2. -- When lenders were plentiful and business was great it was easy to find lenders that would 'eat' a lot of the closing costs to get your business. That MAY happen again. Some lenders will still waive a portion of the closing costs. No real estate agents fees are involved and there would not be any transfer stamps. Some lenders had a policy to re-use appraisal of recent vintage, not sure that will fly right now...
3. -- There are MANY reasons a bank would allow you to modify your loan. Foremost is that they still value you as customer. You sound like a good credit type customer and some lenders realize the value of having such loans in their portfolio.
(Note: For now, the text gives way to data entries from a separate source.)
import Literature.Barriers.CriticalPhenomena.WeaklySAWPerturbativeFlow
import Literature.Barriers.CriticalPhenomena.WeaklySAWFlowContinuity
import HarnessLib

/-!
# BBS 2015, Theorem 7.2.1(i) and Corollary 7.2.2 for the 4d weakly self-avoiding walk, modulo (A3):
# the hypotheses (A1–A2) of [BBS-rg-flow, Theorem 1.4] are DISCHARGED for the explicit flow map `φ̄`

Source: Bauerschmidt–Brydges–Slade, CMP 337 (2015) [BBS2015], §7.2: "The following theorem is a
restatement of the main result of [BBS-rg-flow, Theorem 1.4] (Theorem 7.2.1) … Assume (A1–A3) …
(i) … there exists a unique global flow …"; Corollary 7.2.2 = [BBS-rg-flow, Corollary 1.8]
(continuity of the critical initial condition in an external parameter and in `(K₀, g₀)`); and
§7.3, Step 1 of the proof of Proposition 7.1.1: "By Proposition 6.1.1, `φ̄` satisfies (A1)–(A2)" —
the remaining hypothesis (A3) being the content of [BS-rg-step] (BBS 2015, Theorems 6.4.1 and 6.5.1
combined with the transformation `T_j` of §6.1).

In this tree [BBS-rg-flow, Theorem 1.4(i)] is `BBS_thm14_exists_flow` and [BBS-rg-flow, Corollary 1.8]
is `critFlow_continuousWithinAt` (both for an ABSTRACT quadratic flow `P : QuadFlowParams` under
`HypA1`, `HypA2`, `HypA3`); `WeaklySAWPerturbativeA2.lean` proves `HypA1 ∧ HypA2` for the explicit
`P = wsawQuadFlow L m²` (`d = 4`, `λ = L²`) uniformly in `m² ∈ [0, δ]`, and
`WeaklySAWPerturbativeFlow.lean` the joint continuity of its coefficients in `m²`. This file only
ASSEMBLES these: it is the precise form of "Theorem 7.2.1(i) and Corollary 7.2.2 apply to the weakly
self-avoiding walk as soon as the RG map satisfies (A3)".

## What this file provides

* `massParams L δ` — the index type `[0, δ]` of external parameters with `Pf m = wsawQuadFlow L m`;
* **`BBS2015_hypA12_package`** — `∃ δ B c C`, `0 < δ ≤ 1`, with `HypA1 ∧ HypA2` for every
  `m² ∈ [0, δ]` (same constants) and `CoeffContinuous` of `m² ↦ wsawQuadFlow L m²` on `[0, δ]`;
* **`BBS2015_thm721_i_of_hypA3`** — Theorem 7.2.1(i) for WSAW: for `m² ∈ [0,δ]`, constants as in
  [BBS-rg-flow, Theorem 1.4], `0 < g₀ ≤ g_threshold`, `‖K₀‖ ≤ a_*g₀³` and ANY spaces/maps
  `(𝒲_j, ψ_j, ρ_j)` satisfying (A3) along `V̄(m², g₀)`: existence and uniqueness of the global flow with
  `(z_∞, μ_∞) = 0` and the bounds (gjbd)–(e:VVbar2);
* **`BBS2015_cor722_of_hypA3`** — Corollary 7.2.2 for WSAW: continuity of the critical flow (hence of
  `(z₀ᶜ, μ₀ᶜ)`) in `(m², K₀, g₀)` within the admissible set, given (A3) on that set, the joint
  continuity of `(ψ, ρ)` in `(m², x)` and the continuity of `χ_j(m²)` at the base point (the explicit
  hypotheses of the tree's Corollary 1.8).
-/

noncomputable section

open Set Filter Topology

namespace Literature.Barriers.CriticalPhenomena

namespace CTWSAW

/-- The external parameters `m² ∈ [0, δ]` of the weakly self-avoiding walk flow.
[cite: BauerschmidtBrydgesSlade2015LogCorr, §7.1 ("m² ∈ 𝕀₊ = [0,δ]") and Corollary 7.2.2 (M_ext)] -/
abbrev massParams (δ : ℝ) : Type := ↥(Icc (0 : ℝ) δ)

/-- **(A1–A2) and the continuity of the coefficients for `φ̄` of the 4d weakly SAW, packaged**:
`∃ δ ∈ (0,1]`, `B, c, C` with `HypA1 ∧ HypA2` for `wsawQuadFlow L m²` at every `m² ∈ [0,δ]` and
`m² ↦ wsawQuadFlow L m²` coefficientwise continuous on `[0,δ]` ("By Proposition 6.1.1, `φ̄` satisfies
(A1)–(A2)"; "continuity of `β_j, θ_j, …` in the mass"). [cite: BauerschmidtBrydgesSlade2015LogCorr, Proposition 6.1.1 and §7.3 (Step 1)] -/
theorem BBS2015_hypA12_package {L : ℝ} (hL : 2 ≤ L) {Ω : ℝ} (hΩ : 1 < Ω) :
    ∃ δ B c C : ℝ, 0 < δ ∧ δ ≤ 1 ∧
      (∀ m : massParams δ, HypA1 (wsawQuadFlow L (m : ℝ)).β Ω B c ∧ HypA2 (wsawQuadFlow L (m : ℝ)) Ω (L ^ 2) c C) ∧
      CoeffContinuous (fun m : massParams δ => wsawQuadFlow L (m : ℝ)) := by
  obtain ⟨δ, B, c, C, hδ, hδ1, hA⟩ := hypA1_and_hypA2_wsawQuadFlow hL hΩ
  refine ⟨δ, B, c, C, hδ, hδ1, fun m => hA m m.2.1 m.2.2, ?_⟩
  exact coeffContinuous_wsawQuadFlow (by linarith) (fun s hs => hs.1)

/-- **BBS 2015, Theorem 7.2.1(i), for the 4d weakly self-avoiding walk, modulo (A3)**: let `L ≥ 2`,
`Ω > 1`, and `δ, B, c, C` as in `BBS2015_hypA12_package`; let the constants satisfy
`0 < κ < Ω⁻¹`, `R, M > 0`, `R/(1-κΩ) < a_* < a`, `0 < b < 1`, `𝗁 ≥ 𝗁_threshold`. Then for every
`m² ∈ [0,δ]`, every `0 < g₀ ≤ g_threshold`, every family of Banach spaces `𝒲_j` and maps
`ψ_j : 𝒲_j × 𝒱 → 𝒲_{j+1}`, `ρ_j : 𝒲_j × 𝒱 → 𝒱` satisfying (A3) along `V̄ = V̄(m², g₀)`, and every
`‖K₀‖ ≤ a_*g₀³`, there is a UNIQUE global flow `(K_j, V_j)` of `Φ = (ψ, φ̄ + ρ)` with `(K₀, g₀)`
prescribed, `(z_∞, μ_∞) = (0,0)`, in the domains `D_j`, obeying the bounds (gjbd)–(e:VVbar2).
[cite: BauerschmidtBrydgesSlade2015LogCorr, Theorem 7.2.1(i)] [cite: BauerschmidtBrydgesSlade2015Flow, Theorem 1.4(i)] -/
theorem BBS2015_thm721_i_of_hypA3 {L : ℝ} {Ω B c C : ℝ} (hΩ : 1 < Ω) {s : ℝ}
    (hA : HypA1 (wsawQuadFlow L s).β Ω B c ∧ HypA2 (wsawQuadFlow L s) Ω (L ^ 2) c C)
    {a κ R M aStar b : ℝ} (hκ : 0 < κ) (hκΩ : κ * Ω < 1) (hR : 0 < R) (hM : 0 < M)
    (haStar : R / (1 - κ * Ω) < aStar) (ha : aStar < a) (hb : 0 < b) (hb1 : b < 1) (hh : ℝ)
    (hhh : hThreshold Ω c C (L ^ 2) M a aStar κ b ≤ hh)
    {W : ℕ → Type*} [∀ j, NormedAddCommGroup (W j)] [∀ j, NormedSpace ℝ (W j)] [∀ j, CompleteSpace (W j)]
    (ψ : ∀ j, W j × V3 → W (j + 1)) (ρ : ∀ j, W j × V3 → V3) {g₀ : ℝ} {K₀ : W 0} (hg₀ : 0 < g₀)
    (hgs : g₀ ≤ gThreshold Ω B c C (L ^ 2) M a aStar κ R b hh)
    (hA3 : HypA3 (chi (wsawQuadFlow L s).β Ω) ψ ρ ((wsawQuadFlow L s).flow g₀) a hh κ Ω R M)
    (hK₀ : ‖K₀‖ ≤ aStar * g₀ ^ 3) :
    ∃ x : ∀ j, W j × V3,
      (∀ j, x j ∈ flowDomain (chi (wsawQuadFlow L s).β Ω) ((wsawQuadFlow L s).flow g₀) a hh j) ∧
      IsPerturbedFlow (wsawQuadFlow L s) ψ ρ x ∧ (x 0).1 = K₀ ∧ (x 0).2 0 = g₀ ∧
      Tendsto (fun j => (x j).2 1) atTop (𝓝 0) ∧ Tendsto (fun j => (x j).2 2) atTop (𝓝 0) ∧
      FlowBounds (chi (wsawQuadFlow L s).β Ω) ψ ((wsawQuadFlow L s).flow g₀) K₀ a aStar hh b x ∧
      ∀ x' : ∀ j, W j × V3, IsPerturbedFlow (wsawQuadFlow L s) ψ ρ x' → (x' 0).1 = K₀ → (x' 0).2 0 = g₀ →
        Tendsto (fun j => (x' j).2 1) atTop (𝓝 0) → Tendsto (fun j => (x' j).2 2) atTop (𝓝 0) →
        FlowBounds (chi (wsawQuadFlow L s).β Ω) ψ ((wsawQuadFlow L s).flow g₀) K₀ a aStar hh b x' → x' = x :=
  BBS_thm14_exists_flow hΩ hκ hκΩ hR hM haStar ha hb hb1 hh hhh (wsawQuadFlow L s) ψ ρ hA.1 hA.2 hg₀ hgs hA3 hK₀

/-- **BBS 2015, Corollary 7.2.2, for the 4d weakly self-avoiding walk, modulo (A3)**: with the
external parameter `m² ∈ M_ext = [0,δ]`, `Pf m² = φ̄(m²)` (the explicit `wsawQuadFlow`, for which
(A1–A2) hold uniformly and the coefficients are continuous in `m²`), maps `ψ(m²), ρ(m²)` jointly
continuous in `(m², x)` on the domains, and `χ_j(·)` continuous at the base mass: the critical flow
`x(m², K₀, g₀)` — in particular `(z₀ᶜ, μ₀ᶜ)(m², K₀, g₀) = (x₀).2` — is continuous at every admissible
`(m², K₀, g₀)` within the admissible set (where (A3) holds).
[cite: BauerschmidtBrydgesSlade2015LogCorr, Corollary 7.2.2] [cite: BauerschmidtBrydgesSlade2015Flow, Corollary 1.8] -/
theorem BBS2015_cor722_of_hypA3 {L : ℝ} (hL : 2 ≤ L) {δ Ω B c C : ℝ}
    (hA : ∀ m : massParams δ, HypA1 (wsawQuadFlow L (m : ℝ)).β Ω B c ∧ HypA2 (wsawQuadFlow L (m : ℝ)) Ω (L ^ 2) c C)
    {a κ R M aStar b hh : ℝ} (hc : ConstHyp Ω c (L ^ 2) C a κ R M aStar b hh)
    {W : ℕ → Type*} [∀ j, NormedAddCommGroup (W j)] [∀ j, NormedSpace ℝ (W j)] [∀ j, CompleteSpace (W j)]
    (ψf : ∀ m : massParams δ, ∀ j, W j × V3 → W (j + 1)) (ρf : ∀ m : massParams δ, ∀ j, W j × V3 → V3)
    (hψ : ∀ (j : ℕ) (m : massParams δ) (g : ℝ) (x : W j × V3),
      x ∈ flowDomain (chi (wsawQuadFlow L (m : ℝ)).β Ω) ((wsawQuadFlow L (m : ℝ)).flow g) a hh j →
      ContinuousAt (fun p : massParams δ × (W j × V3) => ψf p.1 j p.2) (m, x))
    (hρ : ∀ (j : ℕ) (m : massParams δ) (g : ℝ) (x : W j × V3),
      x ∈ flowDomain (chi (wsawQuadFlow L (m : ℝ)).β Ω) ((wsawQuadFlow L (m : ℝ)).flow g) a hh j →
      ContinuousAt (fun p : massParams δ × (W j × V3) => ρf p.1 j p.2) (m, x))
    {q₀ : massParams δ × (W 0 × ℝ)}
    (hq₀ : Adm (fun m : massParams δ => wsawQuadFlow L (m : ℝ)) ψf ρf Ω B c (L ^ 2) C a κ R M aStar b hh q₀)
    (hχ : ∀ j, ContinuousAt (fun m : massParams δ => chi (wsawQuadFlow L (m : ℝ)).β Ω j) q₀.1) (j : ℕ) :
    ContinuousWithinAt (fun q => critFlow ψf ρf hc hA q j)
      {q | Adm (fun m : massParams δ => wsawQuadFlow L (m : ℝ)) ψf ρf Ω B c (L ^ 2) C a κ R M aStar b hh q} q₀ :=
  critFlow_continuousWithinAt ψf ρf hc hA (coeffContinuous_wsawQuadFlow (by linarith) (fun s hs => hs.1))
    hψ hρ hq₀ hχ j

end CTWSAW

end Literature.Barriers.CriticalPhenomena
It is always worth asking, if they say NO, shop, let them know who is offering what and they MAY even then say YES...
4. -- Fairly common to find the calculators online that show how big a rate drop will be needed to offset any fees in X number of months. If you plan on keeping it for X+ months it makes sense, if you do not keep for X months you throw away the fees, though there may still be tax benefits...
Top of my head, if you have GOOD credit 6.75% should be beatable RIGHT NOW, in some areas you can get something under 5.375%. Depending on size of loan and fees that should be enough to get your break even within the 3 year window that you are shootin' for.
DO NOT FORGET -- if you can afford to PAY the same monthly amount your are currently BUT get a new loan with LOWER rate you MAY want to continue to PAY more than is required to RETIRE your debt FASTER, can be a great strategy!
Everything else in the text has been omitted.